Theory of Computing
-------------------
Title : Hardness of Vertex Deletion and Project Scheduling
Authors : Ola Svensson
Volume : 9
Number : 24
Pages : 759-781
URL : http://www.theoryofcomputing.org/articles/v009a024
Abstract
--------
Assuming the Unique Games Conjecture, we show strong inapproximability
results for two natural vertex deletion problems on directed graphs:
for any integer $k\geq 2$ and arbitrary small $\epsilon > 0$, the
Feedback Vertex Set problem and the DAG Vertex Deletion problem are
inapproximable within a factor $k-\epsilon$ even on graphs where the
vertices can be almost partitioned into $k$ solutions. This gives a
more structured and yet simpler (albeit using the "It Ain't Over Till
It's Over" theorem) UG-hardness result for the Feedback Vertex Set
problem than the previous hardness result.

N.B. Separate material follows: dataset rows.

import Summits.Ventures.PackingBounds.Energy.TenPointCkSixGramDataY
import Summits.Ventures.PackingBounds.Energy.TenPointCkSixXData
import Summits.Ventures.PackingBounds.Energy.TenPointCkSixXDataP
import Summits.Ventures.PackingBounds.Energy.GramCongrCheckCols
import HarnessLib

/-!
# The congruence `X = P (S·Y) Pᵀ` of `e3pt-sharp-n4N10ck6d8-rat.json`: chunk file `CongrFacts1x4` (kernel evaluation on integer data)

Framing: lottery ticket; floor = certified bounds/negative ranges. Venture `PackingBounds`, cell
`pub-packcert`, energy family E3PT (pub-packcert-energy gen 15; n = 4, d = 8 kernel route = KERNEL-D6 double data route, size-split, list-route SOS bridge).

`decide +kernel` checks `xW6_{ab} = Σ_i Σ_j bW6_{ai} yW6_{ij} bW6_{bj}` (`GramData.checkCongr` for row ranges, `GramData.checkCongrCols` for column
ranges of a dense row; zero entries of `bW6` skipped); collected in `TenPointCkSixCongrFacts`.
-/

namespace Summit.Ventures.PackingBounds.Energy.PentagonsSixD8

open Summit.Ventures.PackingBounds.Energy.GramData

set_option maxRecDepth 100000 in
set_option maxHeartbeats 0 in
/-- Row 10, columns 11–17 of `X = P (S·Y) Pᵀ` (kernel evaluation). -/
theorem congrW6_10c_11_18 : checkCongrCols 10 11 18 bW6 yW6 xW6 = true := by decide +kernel

end Summit.Ventures.PackingBounds.Energy.PentagonsSixD8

In comparison to the classical Feedback Vertex Set problem, the DAG
Vertex Deletion problem has received little attention and, although we
think it is a natural and interesting problem, the main motivation for
our inapproximability result stems from its relationship with the
classical Discrete Time-Cost Tradeoff Problem. More specifically, our
results imply that the deadline version is UG-hard to approximate within
any constant. This explains the difficulty in obtaining good approximation
algorithms for that problem and further motivates previous alternative
approaches such as bicriteria approximations.
An extended abstract of this paper appeared in the Proceedings of the
15th International Workshop on Approximation Algorithms for
Combinatorial Optimization Problems, 2012 (APPROX'12).